According to a popular research on Spotify, there exist 1300 genres of music in the world! But closer home, you will be hard pressed to find credible, all-encompassing research about music genres of India that represents every nook and corner of this vast country. Like the food and dialect, music too changes every milestone. What is also not so well known is the legend that the origin of music can in fact be traced to ancient India, to ‘OM’, the Shabda Brahma or the sound made by Lord Brahma, from which all other sounds including music emanated. According to Musicologists, sound emanates as a result of the friction between air and matter and reverberates through the galaxies. The first divine instrumentalist is believed to be Narada, who played his ektara (one stringed instrument) as an accompaniment to his frequent two-worder Narayan – Narayan.

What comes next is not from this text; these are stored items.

/-- **The L¹ decay of the restriction derivatives under a sub-Gaussian marginal tail with `κ > 0`** (`p > 1/2`, `|c_b| ≥ c₀ > 0`, `e_k > 0`,
`i ≥ 1`): `∫ |(d/dt)ⁱχ′_{Λ,t}| dμ → 0` as `t → 0⁺` — `t^{−i}e^{−κ′p(te_k)²} → 0` by gen 7's `BIJ88RestrictionsAllOrders308.tendsto_zpow_mul_exp_neg_pLog_sq`;
this is the hypothesis `hL1` of `BIJ88RestrictionsL1Decay308`. [cite: BalabanImbrieJaffe1988, (5.14.4) p.309] -/
theorem tendsto_integral_abs_iteratedDeriv_prod_cutoff_t_zero_of_tail {ι : Type*} {p : ℝ} (hp : 1 / 2 < p) (μ : Measure Ω)
    [IsFiniteMeasure μ] (B : Finset ι) {Φ : ι → Ω → ℝ} (hΦ : ∀ b ∈ B, Measurable (Φ b)) {A κ : ℝ} (hA : 0 ≤ A) (hκ : 0 < κ)
    (htail : ∀ b ∈ B, ∀ a : ℝ, 0 ≤ a → μ.real {ω | a ≤ |Φ b ω|} ≤ A * Real.exp (-(κ * a ^ 2)))
    {c : ι → ℝ} {c₀ : ℝ} (hc₀ : 0 < c₀) (hcb : ∀ b ∈ B, c₀ ≤ |c b|) {ek : ℝ} (hek : 0 < ek) {i : ℕ} (hi : 1 ≤ i) :
    Tendsto (fun t => ∫ ω, |iteratedDeriv i (fun s => ∏ b ∈ B, cutoff χ (c b * pLog p (s * ek)) (Φ b ω)) t| ∂μ)
      (𝓝[>] (0 : ℝ)) (𝓝 0) := by
  obtain ⟨C, -, hC⟩ := integral_abs_iteratedDeriv_prod_cutoff_t_le_of_tail (ι := ι) (Ω := Ω) χ p i
  have hκ' : 0 < κ * (81 / 100 * c₀ ^ 2) := by positivity
  refine squeeze_zero' (g := fun t => ((B.card : ℝ) * C) ^ i * (B.card * A) *
      (t ^ (-(i : ℤ)) * Real.exp (-(κ * (81 / 100 * c₀ ^ 2) * pLog p (t * ek) ^ 2))))
    (Filter.Eventually.of_forall fun t => integral_nonneg fun ω => abs_nonneg _) ?_ ?_
  · filter_upwards [BIJ88RestrictedInteraction308.eventually_branch ek] with t ht
    refine (hC μ B Φ c c₀ A κ hΦ hA hκ.le htail hc₀ hcb hek ht.1 ht.2.2.le i hi le_rfl).trans (le_of_eq ?_)
    ring
  · have h := (BIJ88RestrictionsAllOrders308.tendsto_zpow_mul_exp_neg_pLog_sq hκ' hp hek i).const_mul
      (((B.card : ℝ) * C) ^ i * (B.card * A))
    rw [mul_zero] at h
    exact h

end AbstractTail

/-! ## §3 Gaussian fields with means -/

section Gaussian

variable {Ω : Type*} [MeasurableSpace Ω] (χ : CutoffProfile)

/-- **p. 309 for the whole χ′, Gaussian marginals WITH MEANS**: for `n₀ ≥ 1` there is `Ĉ ≥ 1` such that on every probability space, for every
finite family `B` (`N = |B|`) of measurable real observables with Gaussian laws, `|E Φ_b| ≤ μ₀`, `Var Φ_b ≤ v` (`0 < v`), thresholds `|c_b| ≥ c₀ > 0`,
all `0 < e_k`, `0 < t`, `te_k ≤ e^{−1}`, `1 ≤ n ≤ n₀`:
`∫ |(d/dt)ⁿ Π_{b∈B} χ(c_b·p(te_k), Φ_b)| dP ≤ (N·Ĉ)ⁿ t^{−n} · N·2e^{μ₀²/(2v)}·e^{−(81/400)(c₀²/v)·p(te_k)²}` — the printed `ct^{−n}e^{−cp(te_k)²}` with no
centring (gen 7's `BIJ88GaussIntegration309Law.integral_abs_iteratedDeriv_prod_cutoff_t_le_of_hasGaussianLaw` is the case `μ₀ = 0` up to constants).
[cite: BalabanImbrieJaffe1988, (5.14.4) p.309] -/
theorem integral_abs_iteratedDeriv_prod_cutoff_t_le_of_hasGaussianLaw_meanBound {ι : Type*} (p : ℝ) (n₀ : ℕ) :
    ∃ C : ℝ, 1 ≤ C ∧ ∀ (P : Measure Ω) [IsProbabilityMeasure P] (B : Finset ι) (Φ : ι → Ω → ℝ) (c : ι → ℝ) (c₀ μ₀ v : ℝ),
      (∀ b ∈ B, HasGaussianLaw (Φ b) P) → (∀ b ∈ B, Measurable (Φ b)) → (∀ b ∈ B, |P[Φ b]| ≤ μ₀) →
      0 < v → (∀ b ∈ B, Var[Φ b; P] ≤ v) → 0 < c₀ → (∀ b ∈ B, c₀ ≤ |c b|) →
      ∀ ⦃ek t : ℝ⦄, 0 < ek → 0 < t → t * ek ≤ Real.exp (-1) → ∀ n, 1 ≤ n → n ≤ n₀ →
        ∫ ω, |iteratedDeriv n (fun s => ∏ b ∈ B, cutoff χ (c b * pLog p (s * ek)) (Φ b ω)) t| ∂P ≤
          ((B.card : ℝ) * C) ^ n * t ^ (-(n : ℤ)) *
            (B.card * (2 * Real.exp (μ₀ ^ 2 / (2 * v))) * Real.exp (-(1 / (4 * v) * (81 / 100 * c₀ ^ 2) * pLog p (t * ek) ^ 2))) := by
  obtain ⟨C, hC1, hC⟩ := integral_abs_iteratedDeriv_prod_cutoff_t_le_of_tail (ι := ι) (Ω := Ω) χ p n₀
  refine ⟨C, hC1, ?_⟩
  intro P _ B Φ c c₀ μ₀ v hG hΦ hm hv hvar hc₀ hcb ek t hek ht h1 n hn1 hn
  exact hC P B Φ c c₀ (2 * Real.exp (μ₀ ^ 2 / (2 * v))) (1 / (4 * v)) hΦ (by positivity) (by positivity)
    (fun b hb a ha => real_abs_ge_le_of_hasGaussianLaw_meanBound' (hG b hb) (hΦ b hb) (hm b hb) hv (hvar b hb) ha) hc₀ hcb hek ht h1
    n hn1 hn

/-- For a finite family the means and variances are bounded: `|E Φ_b| ≤ Σ_{b′∈Λ}|E Φ_{b′}|`, `Var Φ_b ≤ 1 + Σ_{b′∈Λ} Var Φ_{b′}` (`b ∈ Λ`).
[cite: BalabanImbrieJaffe1988, (5.14.4) p.309] -/
theorem mean_var_le_sum (P : Measure Ω) {ι : Type*} (B : Finset ι) (Φ : ι → Ω → ℝ) :
    (∀ b ∈ B, |P[Φ b]| ≤ ∑ b' ∈ B, |P[Φ b']|) ∧ 0 < 1 + ∑ b' ∈ B, Var[Φ b'; P] ∧
      ∀ b ∈ B, Var[Φ b; P] ≤ 1 + ∑ b' ∈ B, Var[Φ b'; P] := by
  have hvn : ∀ b ∈ B, 0 ≤ Var[Φ b; P] := fun b _ => variance_nonneg _ _
  refine ⟨fun b hb => Finset.single_le_sum (fun b' _ => abs_nonneg (P[Φ b'])) hb, by have := Finset.sum_nonneg hvn; linarith,
    fun b hb => ?_⟩
  have := Finset.single_le_sum hvn hb
  linarith

/-- **`hL1` FOR ANY FINITE FAMILY OF GAUSSIAN-LAW MARGINALS — no centring, no variance hypothesis**: on a probability space, for `Φ_b`, `b ∈ Λ`,
measurable with Gaussian laws (Mathlib `HasGaussianLaw`; ANY means), thresholds `|c_b| ≥ c₀ > 0`, `p > 1/2`, `e_k > 0` and `i ≥ 1`:
`∫ |(d/dt)ⁱχ′_{Λ,t}| dP → 0` as `t → 0⁺` — *"After integration over A^{(k)}, we obtain factors ct^{−n}e^{−cp(te_k)²}"* for the actual, non-centred,
Gaussian expectation of (5.14.3). [cite: BalabanImbrieJaffe1988, (5.14.4) p.309] -/
theorem tendsto_integral_abs_iteratedDeriv_prod_cutoff_t_zero_of_hasGaussianLaw {ι : Type*} {p : ℝ} (hp : 1 / 2 < p) (P : Measure Ω)
    [IsProbabilityMeasure P] (B : Finset ι) {Φ : ι → Ω → ℝ} (hG : ∀ b ∈ B, HasGaussianLaw (Φ b) P) (hΦ : ∀ b ∈ B, Measurable (Φ b))
    {c : ι → ℝ} {c₀ : ℝ} (hc₀ : 0 < c₀) (hcb : ∀ b ∈ B, c₀ ≤ |c b|) {ek : ℝ} (hek : 0 < ek) {i : ℕ} (hi : 1 ≤ i) :
    Tendsto (fun t => ∫ ω, |iteratedDeriv i (fun s => ∏ b ∈ B, cutoff χ (c b * pLog p (s * ek)) (Φ b ω)) t| ∂P)
      (𝓝[>] (0 : ℝ)) (𝓝 0) := by
  obtain ⟨hm, hv, hvar⟩ := mean_var_le_sum P B Φ
  exact tendsto_integral_abs_iteratedDeriv_prod_cutoff_t_zero_of_tail χ hp P B hΦ (A := 2 * Real.exp ((∑ b' ∈ B, |P[Φ b']|) ^ 2 /
      (2 * (1 + ∑ b' ∈ B, Var[Φ b'; P])))) (κ := 1 / (4 * (1 + ∑ b' ∈ B, Var[Φ b'; P]))) (by positivity) (by positivity)
    (fun b hb a ha => real_abs_ge_le_of_hasGaussianLaw_meanBound' (hG b hb) (hΦ b hb) (hm b hb) hv (hvar b hb) ha) hc₀ hcb hek hi

/-- The same for JOINTLY Gaussian fields (Mathlib `HasGaussianLaw` of `ω ↦ (Φ_b ω)_{b∈Λ}`; the marginals are then Gaussian) and positive
thresholds `c_b ≥ c₀ > 0` — the form used by the p. 308 chain. [cite: BalabanImbrieJaffe1988, (5.14.4) p.309] -/
theorem tendsto_integral_abs_iteratedDeriv_prod_cutoff_t_zero_of_joint {ι : Type*} {p : ℝ} (hp : 1 / 2 < p) (P : Measure Ω)
    [IsProbabilityMeasure P] (B : Finset ι) {Φ : ι → Ω → ℝ} (hJ : HasGaussianLaw (fun ω (b : B) => Φ b ω) P)
    (hΦ : ∀ b ∈ B, Measurable (Φ b)) {c : ι → ℝ} {c₀ : ℝ} (hc₀ : 0 < c₀) (hcb : ∀ b ∈ B, c₀ ≤ c b) {ek : ℝ} (hek : 0 < ek) :
    ∀ i, 1 ≤ i → Tendsto (fun t => ∫ ω, |iteratedDeriv i (fun s => ∏ b ∈ B, cutoff χ (c b * pLog p (s * ek)) (Φ b ω)) t| ∂P)
      (𝓝[>] (0 : ℝ)) (𝓝 0) := fun _ hi =>
  tendsto_integral_abs_iteratedDeriv_prod_cutoff_t_zero_of_hasGaussianLaw χ hp P B (BIJ88ZtPositivity308.hasGaussianLaw_of_joint P B hJ) hΦ
    hc₀ (fun b hb => (hcb b hb).trans (le_abs_self _)) hek hi

end Gaussian

/-! ## §4 `z_t > 0` for non-centred jointly Gaussian fields with means in the small-field box -/

section Positivity

variable {Ω : Type*} [MeasurableSpace Ω] (χ : CutoffProfile) {ι : Type*}

/-- **The small-field box has positive probability when it contains the mean vector**: for jointly Gaussian fields `Φ_b`, `b ∈ Λ`, with
`|E Φ_b| < r` for all `b ∈ Λ`: `0 < P(∀ b ∈ Λ, |Φ_b| < r)` (gen 8's `BIJ88ZtPositivity308.measure_preimage_pos_of_hasGaussianLaw`: a Gaussian measure
charges every open set containing its mean). [cite: BalabanImbrieJaffe1988, (5.14.2) p.308] -/
theorem measureReal_smallBall_pos_of_hasGaussianLaw_mean (P : Measure Ω) [IsProbabilityMeasure P] (B : Finset ι) {Φ : ι → Ω → ℝ}
    (hJ : HasGaussianLaw (fun ω (b : B) => Φ b ω) P) (hΦ : ∀ b ∈ B, Measurable (Φ b)) {r : ℝ} (hm : ∀ b ∈ B, |P[Φ b]| < r) :
    0 < P.real {ω | ∀ b ∈ B, |Φ b ω| < r} := by
  classical
  have hU : IsOpen {x : ↥B → ℝ | ∀ i, |x i| < r} := by
    rw [show {x : ↥B → ℝ | ∀ i, |x i| < r} = ⋂ i, {x | |x i| < r} by ext; simp]
    exact isOpen_iInter_of_finite fun i => isOpen_lt (continuous_abs.comp (continuous_apply i)) continuous_const
  have h := BIJ88ZtPositivity308.measure_preimage_pos_of_hasGaussianLaw P (X := fun (b : B) ω => Φ b ω) hJ (fun b => hΦ b b.2) hU
    (show (fun i : ↥B => P[fun ω => Φ i ω]) ∈ {x : ↥B → ℝ | ∀ i, |x i| < r} from fun i => hm i i.2)
  have hset : {ω | ∀ b ∈ B, |Φ b ω| < r} = (fun ω (b : B) => Φ b ω) ⁻¹' {x : ↥B → ℝ | ∀ i, |x i| < r} := by
    ext ω
    simp only [Set.mem_setOf_eq, Set.mem_preimage, Subtype.forall]
  rw [hset]
  exact ENNReal.toReal_pos h.ne' (measure_ne_top P _)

Indian music has had deep and durable linkages with religious traditions and rituals. Bhajans and keertans and innumerable songs extolling the wonders of God almighty have been movingly sung in Kirtans, Sufi recitations and Christian carols. In fact one of the recognised ways of reaching the ultimate and realising salvation is through music. There is even a treatise called ‘Samaveda’ that proclaims music as a path to deliverance. If you notice, many saints and savants and indeed numerous Gods and Goddesses in the Hindu pantheon carry musical instruments. The veena of Goddess Saraswati, the damroo of Lord Shiva, the flute of Lord Krishna and the ektara of Narada are illustrative examples of the close and intimate relation between music and mythology in India.

In tribal society too, music is an integral part of life. Songs, dances and musical instruments are frequently used to mark every occasion, from birth to death. The origins of classical music can be traced to tribal tunes and songs. In fact, in the past, masters such as Pandit Kumar Gandharva and Bhimsen Joshi have presented the sensuous beauty of folk music in the sophisticated medium and matrix of classical tradition. Folk music is the seminal seed from which flows many genres. Yes, even some of your favourite contemporary hits may owe their popularity to folk music!

Coming back to Indian shores, music has also been an important and pulsating part of performing arts in India. Whether it is the popular Nautanki of the north, the vigorous Yakshagana and Burrakatha of the south or the titillating but fast fading Tamasha song-dance numbers of Maharashtra, rural India has had a fulsome share of music and has enjoyed it thoroughly in popular night-long performances. Natya-sangeet is a special gift of Maharashtra to the theatre-arts of India and its most charismatic propagator was the legendary Balagandharva. Seductively combining classical ragas both from the Hindustani and Karnatic Schools, natya-sangeet was a major attraction with its marathon, mythological and historical plays, staged at the turn of the century.

An important landmark in the development of Hindustani classical music was the establishment of gharanas under the patronage of princely states, which nurtured and encouraged them. This was an impact of the Moghul rulers on classical music and each of the gharanas developed distinct facets and styles of presentation and performance. The compelling percussion and rhythm of the Agra gharana, the sensuous softness of Swaras in Kirana gharana have become synonymous with their respective styles and schools. There was fierce competition among the gharanas and every effort was made to project each other as propagating a superior genre of music. Also the compositions were closely guarded secrets, treated as heirlooms and passed on reluctantly to the younger generation. In Banaras, it is known, that elaborate conspiracies were hatched to obtain musical compositions from family heirlooms!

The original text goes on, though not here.